At the top of Nolan’s list of concerns is the need for the community to be involved in the process from beginning to end. “I would urge the New York City Department of Transportation to listen more closely and work more closely with the local Community Boards. The Community Board should lead this process since they understand the needs of the neighborhoods most intimately. It diminishes the plan to have it imposed on our community rather than thoughtfully discussed,” Assemblywoman Nolan said.

Assemblywoman Nolan is not in favor of a residential parking permit system. “It is not good for our Queens neighborhoods, an area with inadequate bus service, but one that still thrives on the free flow of neighbors between the communities”.

Nolan has requested that any discussion focus on how such as system would affect residential parking, parking for merchant areas, traffic flow and pedestrian safety. “Our location here in Long Island City means that many commuters seeking to avoid the fee will park here. The likely scenario would be that early drivers would get the spots, later arrivals would cruise the streets looking for spots, and local congestion would increase,” said Assemblywoman Nolan.
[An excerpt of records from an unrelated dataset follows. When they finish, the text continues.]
import Literature.Combinatorics.Optimization.ShellLawGeneratingPolynomial
import HarnessLib

/-!
# Pointwise bounds for a shell law through its hypergeometric components: the good/far mixture
# inequality at a single point, the one-component lower bound, and the size of a shell

Continuation of `ShellLawGeneratingPolynomial.lean` (§3: the generating polynomial of the shell law of the
block statistic `|U ∩ H|` is the nonnegative combination
`G_S(c+2s,c) = Σ_{Y ∈ halfSets(S,c)} Σ_{α ≤ s} C(a_Y,α)·X^{|Y∩H|+2α}·H_{b_Y,d_Y,s−α}` of shifted hypergeometric
generating polynomials; §5: `(∇²)^m law_S(t,·)(c)` is `|Shell_S(t,c)|⁻¹` times the coefficient sequence of
`(1−X)^{2m}·G_S(t,c)`). That file turns the decomposition into `ℓ¹` (total-variation) smoothness bounds
(Röllin–Ross's "the smoothness of a mixture is at most the mixture of the smoothnesses",
[Röllin–Ross 2015, Lemma 3.3]). This file is the POINTWISE companion: the value of an iterated difference of
the shell law AT ONE POINT `i`, compared with the value of the shell law at a nearby REFERENCE POINT `y₀`.

* §1 (abstract mixtures of shifted polynomials with nonnegative coefficients) `coeff_mixture`,
  `eval_one_mixture`, and **`abs_coeff_mixture_le_of_good_far`**: if every GOOD component `κ` satisfies the
  relative bound `|((1−X)^j·X^{σ_κ}H_κ)_i| ≤ E·(X^{σ_κ}H_κ)_{y₀}` and every other (FAR) component the absolute
  bound `|((1−X)^j·X^{σ_κ}H_κ)_i| ≤ A·H_κ(1)`, then
  `|((1−X)^j·G)_i| ≤ E·G_{y₀} + A·Σ_{κ far} w_κ H_κ(1) ≤ E·G_{y₀} + A·G(1)` for `G = Σ_κ w_κ X^{σ_κ} H_κ`
  — the pointwise form of [Röllin–Ross 2015, Lemma 3.3] (conditioning), with the far components priced by
  their mass.
* §2 (the shell instance) `nab2_iter_shellLaw_natCast_eq` (the dictionary of `ShellLawGeneratingPolynomial` §5
  at a natural point, exposed), **`abs_nab2_iter_shellLaw_le_of_good_far`**: for a `π`-stable ground set `S`,
  block `H`, level `c`, `s` full edges and any predicate GOOD on the components `(Y, α)`,
  `|(∇²)^m law_S(c+2s,·)(c)(i)| ≤ E·law_S(c+2s,c;y₀) + A` as soon as the good components obey the relative
  bound at `(i, y₀)` and the far ones the absolute bound (`Σ_{Y,α} C(a_Y,α)·C(b_Y+d_Y,s−α) = |Shell_S(c+2s,c)|`);
  **`component_le_shellLaw`**: `C(a_Y,α)·(H_{b_Y,d_Y,s−α})_{y₀−|Y∩H|−2α} ≤ |Shell_S(c+2s,c)|·law_S(c+2s,c;y₀)`
  for every single component (all the others are nonnegative) — the entry point of a window LOWER bound.
* §3 (sizes) **`card_shellIn_eq_card_halfSets_mul_choose`**: `|Shell_S(c+2s,c)| = |halfSets(S,c)|·C(|S|/2−c, s)`
  (Vandermonde in each half-set fibre), `halfSets_one_eq_image` / **`card_halfSets_one`**: `|halfSets(S,1)| = |S|`.

All PROVED, 0 sorry, no definitions, no named facts. Cell pnp-psdrank (prover g24; MEMO-26 §7 Steps 2–4/6:
the mixture layer of the [BULK] input of Theorems brick 123 `ChebyshevTracialDesignCrossingPlaneBulkConditional`;
the per-component inputs are the pointwise hypergeometric bounds of
`Probability/Distributions/PoissonBinomialTilting` §9–§11).

## References
* [RollinRoss2010] A. Röllin, N. Ross, *Local limit theorems via Landau–Kolmogorov inequalities*,
  Bernoulli 21 (2015) 851–880, §3 Lemma 3.3 (conditioning / mixtures), Lemma 3.1 (the difference operators).
* [Rothvoss2017] T. Rothvoß, *The matching polytope has exponential extension complexity*, J. ACM 64
  (2017), §2 (PDF pp. 5–6): cuts, the partition of a cut by a perfect matching, the level classes.
* [VatutinMikhailov1983] V. A. Vatutin, V. G. Mikhailov, Theory Probab. Appl. 27 (1983) 734–743, §2 (the
  hypergeometric generating polynomial).
-/

noncomputable section

open Finset Polynomial

namespace Literature.Combinatorics.Optimization

namespace ShellStep

open Literature.Combinatorics.StablePolynomials

variable {n : ℕ} {π : Fin n → Fin n}

/-! ### §1 Abstract mixtures of shifted polynomials: coefficients, mass, the good/far inequality -/

/-- Coefficients of a mixture `Σ_κ C(w_κ)·X^{σ_κ}·H_κ` after multiplication by a fixed polynomial `R`:
`(R·G)_i = Σ_κ w_κ·(R·X^{σ_κ}H_κ)_i`. [cite: RollinRoss2010, §3 (Lemma 3.3)] -/
theorem coeff_mul_mixture {ι : Type*} (s : Finset ι) (w : ι → ℝ) (σ : ι → ℕ) (Hκ : ι → ℝ[X])
    (R : ℝ[X]) (i : ℕ) :
    (R * ∑ κ ∈ s, C (w κ) * X ^ (σ κ) * Hκ κ).coeff i =
      ∑ κ ∈ s, w κ * (R * (X ^ (σ κ) * Hκ κ)).coeff i := by
  rw [mul_sum, finsetSum_coeff]
  refine sum_congr rfl fun κ _ => ?_
  rw [show R * (C (w κ) * X ^ (σ κ) * Hκ κ) = C (w κ) * (R * (X ^ (σ κ) * Hκ κ)) by ring, coeff_C_mul]

/-- Coefficients of a mixture: `G_i = Σ_κ w_κ·(X^{σ_κ}H_κ)_i`. [cite: RollinRoss2010, §3 (Lemma 3.3)] -/
theorem coeff_mixture {ι : Type*} (s : Finset ι) (w : ι → ℝ) (σ : ι → ℕ) (Hκ : ι → ℝ[X]) (i : ℕ) :
    (∑ κ ∈ s, C (w κ) * X ^ (σ κ) * Hκ κ).coeff i = ∑ κ ∈ s, w κ * (X ^ (σ κ) * Hκ κ).coeff i := by
  have h := coeff_mul_mixture s w σ Hκ 1 i
  simpa only [one_mul] using h

/-- Mass of a mixture: `G(1) = Σ_κ w_κ·H_κ(1)`. [cite: RollinRoss2010, §3 (Lemma 3.3)] -/
theorem eval_one_mixture {ι : Type*} (s : Finset ι) (w : ι → ℝ) (σ : ι → ℕ) (Hκ : ι → ℝ[X]) :
    (∑ κ ∈ s, C (w κ) * X ^ (σ κ) * Hκ κ).eval 1 = ∑ κ ∈ s, w κ * (Hκ κ).eval 1 := by
  rw [eval_finsetSum]
  refine sum_congr rfl fun κ _ => ?_
  rw [eval_mul, eval_mul, eval_C, eval_pow, eval_X, one_pow, mul_one]

/-- A coefficient of a shifted polynomial with nonnegative coefficients is nonnegative.
[cite: RollinRoss2010, §3 (Lemma 3.1)] -/
theorem coeff_X_pow_mul_nonneg {H : ℝ[X]} (hH : ∀ k, 0 ≤ H.coeff k) (σ i : ℕ) :
    0 ≤ (X ^ σ * H).coeff i := by
  rw [coeff_X_pow_mul']
  split_ifs
  · exact hH _
  · exact le_rfl

/-- A coefficient of a polynomial with nonnegative coefficients is at most its value at `1`.
[cite: RollinRoss2010, §3 (Lemma 3.1)] -/
theorem coeff_le_eval_one_of_nonneg {H : ℝ[X]} (hH : ∀ k, 0 ≤ H.coeff k) (i : ℕ) :
    H.coeff i ≤ H.eval 1 := by
  rw [eval_eq_sum_range' (lt_of_le_of_lt (le_max_left H.natDegree i) (Nat.lt_succ_self _))]
  simp only [one_pow, mul_one]
  exact single_le_sum (fun k _ => hH k) (mem_range.2 (by have := le_max_right H.natDegree i; omega))

/-- The value at `1` of a polynomial with nonnegative coefficients is nonnegative.
[cite: RollinRoss2010, §3 (Lemma 3.1)] -/
theorem eval_one_nonneg_of_nonneg {H : ℝ[X]} (hH : ∀ k, 0 ≤ H.coeff k) : 0 ≤ H.eval 1 := by
  rw [eval_eq_sum_range]
  simp only [one_pow, mul_one]
  exact sum_nonneg fun k _ => hH k

/-- **The good/far mixture inequality at one point.** Let `G = Σ_{κ ∈ s} w_κ·X^{σ_κ}·H_κ` with `w_κ ≥ 0` and
`H_κ` with nonnegative coefficients, `R` any polynomial (think `(1−X)^j`), `i` a point and `y₀` a reference
point. If on a set `good ⊆ s` the components obey the RELATIVE bound `|(R·X^{σ_κ}H_κ)_i| ≤ E·(X^{σ_κ}H_κ)_{y₀}`
(`E ≥ 0`) and off it the ABSOLUTE bound `|(R·X^{σ_κ}H_κ)_i| ≤ A·H_κ(1)`, then
`|(R·G)_i| ≤ E·G_{y₀} + A·Σ_{κ ∈ s∖good} w_κ·H_κ(1)`. [cite: RollinRoss2010, §3 (Lemma 3.3: mixtures)] -/
theorem abs_coeff_mixture_le_of_good_far {ι : Type*} [DecidableEq ι] (s good : Finset ι) (hgood : good ⊆ s)
    (w : ι → ℝ) (σ : ι → ℕ) (Hκ : ι → ℝ[X]) (R : ℝ[X]) (i y₀ : ℕ) {E A : ℝ} (hE : 0 ≤ E)
    (hw : ∀ κ ∈ s, 0 ≤ w κ) (hH : ∀ κ ∈ s, ∀ k, 0 ≤ (Hκ κ).coeff k)
    (hgoodb : ∀ κ ∈ good, |(R * (X ^ (σ κ) * Hκ κ)).coeff i| ≤ E * (X ^ (σ κ) * Hκ κ).coeff y₀)
    (hfar : ∀ κ ∈ s \ good, |(R * (X ^ (σ κ) * Hκ κ)).coeff i| ≤ A * (Hκ κ).eval 1) :
    |(R * ∑ κ ∈ s, C (w κ) * X ^ (σ κ) * Hκ κ).coeff i| ≤
      E * (∑ κ ∈ s, C (w κ) * X ^ (σ κ) * Hκ κ).coeff y₀ + A * ∑ κ ∈ s \ good, w κ * (Hκ κ).eval 1 := by
  rw [coeff_mul_mixture, coeff_mixture]
  calc |∑ κ ∈ s, w κ * (R * (X ^ (σ κ) * Hκ κ)).coeff i|
      ≤ ∑ κ ∈ s, |w κ * (R * (X ^ (σ κ) * Hκ κ)).coeff i| := abs_sum_le_sum_abs _ _
    _ = ∑ κ ∈ good, w κ * |(R * (X ^ (σ κ) * Hκ κ)).coeff i| +
          ∑ κ ∈ s \ good, w κ * |(R * (X ^ (σ κ) * Hκ κ)).coeff i| := by
        rw [← sum_sdiff hgood, add_comm]
        congr 1 <;> exact sum_congr rfl fun κ hκ => by
          rw [abs_mul, abs_of_nonneg (hw κ (by first | exact hgood hκ | exact (mem_sdiff.1 hκ).1))]
    _ ≤ ∑ κ ∈ good, w κ * (E * (X ^ (σ κ) * Hκ κ).coeff y₀) +
          ∑ κ ∈ s \ good, w κ * (A * (Hκ κ).eval 1) :=
        add_le_add (sum_le_sum fun κ hκ => mul_le_mul_of_nonneg_left (hgoodb κ hκ) (hw κ (hgood hκ)))
          (sum_le_sum fun κ hκ => mul_le_mul_of_nonneg_left (hfar κ hκ) (hw κ (mem_sdiff.1 hκ).1))
    _ ≤ E * ∑ κ ∈ s, w κ * (X ^ (σ κ) * Hκ κ).coeff y₀ + A * ∑ κ ∈ s \ good, w κ * (Hκ κ).eval 1 := by
        rw [mul_sum, mul_sum, ← sum_sdiff hgood]
        have h1 : ∑ κ ∈ good, w κ * (E * (X ^ (σ κ) * Hκ κ).coeff y₀) =
            ∑ κ ∈ good, E * (w κ * (X ^ (σ κ) * Hκ κ).coeff y₀) := sum_congr rfl fun κ _ => by ring
        have h2 : ∑ κ ∈ s \ good, w κ * (A * (Hκ κ).eval 1) =
            ∑ κ ∈ s \ good, A * (w κ * (Hκ κ).eval 1) := sum_congr rfl fun κ _ => by ring
        have h3 : 0 ≤ ∑ κ ∈ s \ good, E * (w κ * (X ^ (σ κ) * Hκ κ).coeff y₀) :=
          sum_nonneg fun κ hκ => mul_nonneg hE (mul_nonneg (hw κ (mem_sdiff.1 hκ).1)
            (coeff_X_pow_mul_nonneg (hH κ (mem_sdiff.1 hκ).1) _ _))
        rw [h1, h2]; linarith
Assemblywoman Nolan rejected proposals which would have the most negative impact on Queens.

“It is clear that any measure to divert people from the Long Island Expressway to the Queensboro and to parking in Long Island City and Woodside should be abandoned. Also, the plan to create LIC as a ferry hub other than for local service or as a vehicle destination point should not be approved. I submit that the Shea/Flushing Marina and other points east, including some on Long Island should be considered,” said Assemblywoman Nolan.

“We need to encourage the creation of parking further west and closer to highways as opposed to boulevards. Parking in Shea/Willets Point should be key with the planned redevelopment of the large municipal lot in downtown Flushing,” said Nolan.

Nolan and her colleagues in the New York State Assembly voted to create a legislative commission to examine the issue of congestion pricing and parking/traffic mitigation during a special session in July. Nolan said that those findings as well as full environmental impact studies of proposals, such as one that would divert cars and traffic to Woodside and LIC, should be part of the local and statewide discussion.

“All those involved, including New York City, New York State, The Metropolitan Transportation Authority and PANNYNJ, must endeavor to encourage projects that motivate drivers to leave their cars at home by initiating mass transit trips that reasonably compare to a trip by car,” said Assemblywoman Nolan.

“I look forward to further discussion and a possible January series of meetings on how we as a community can work together to improve our mass transit system and in doing so, improve the quality of our daily lives,” said Nolan.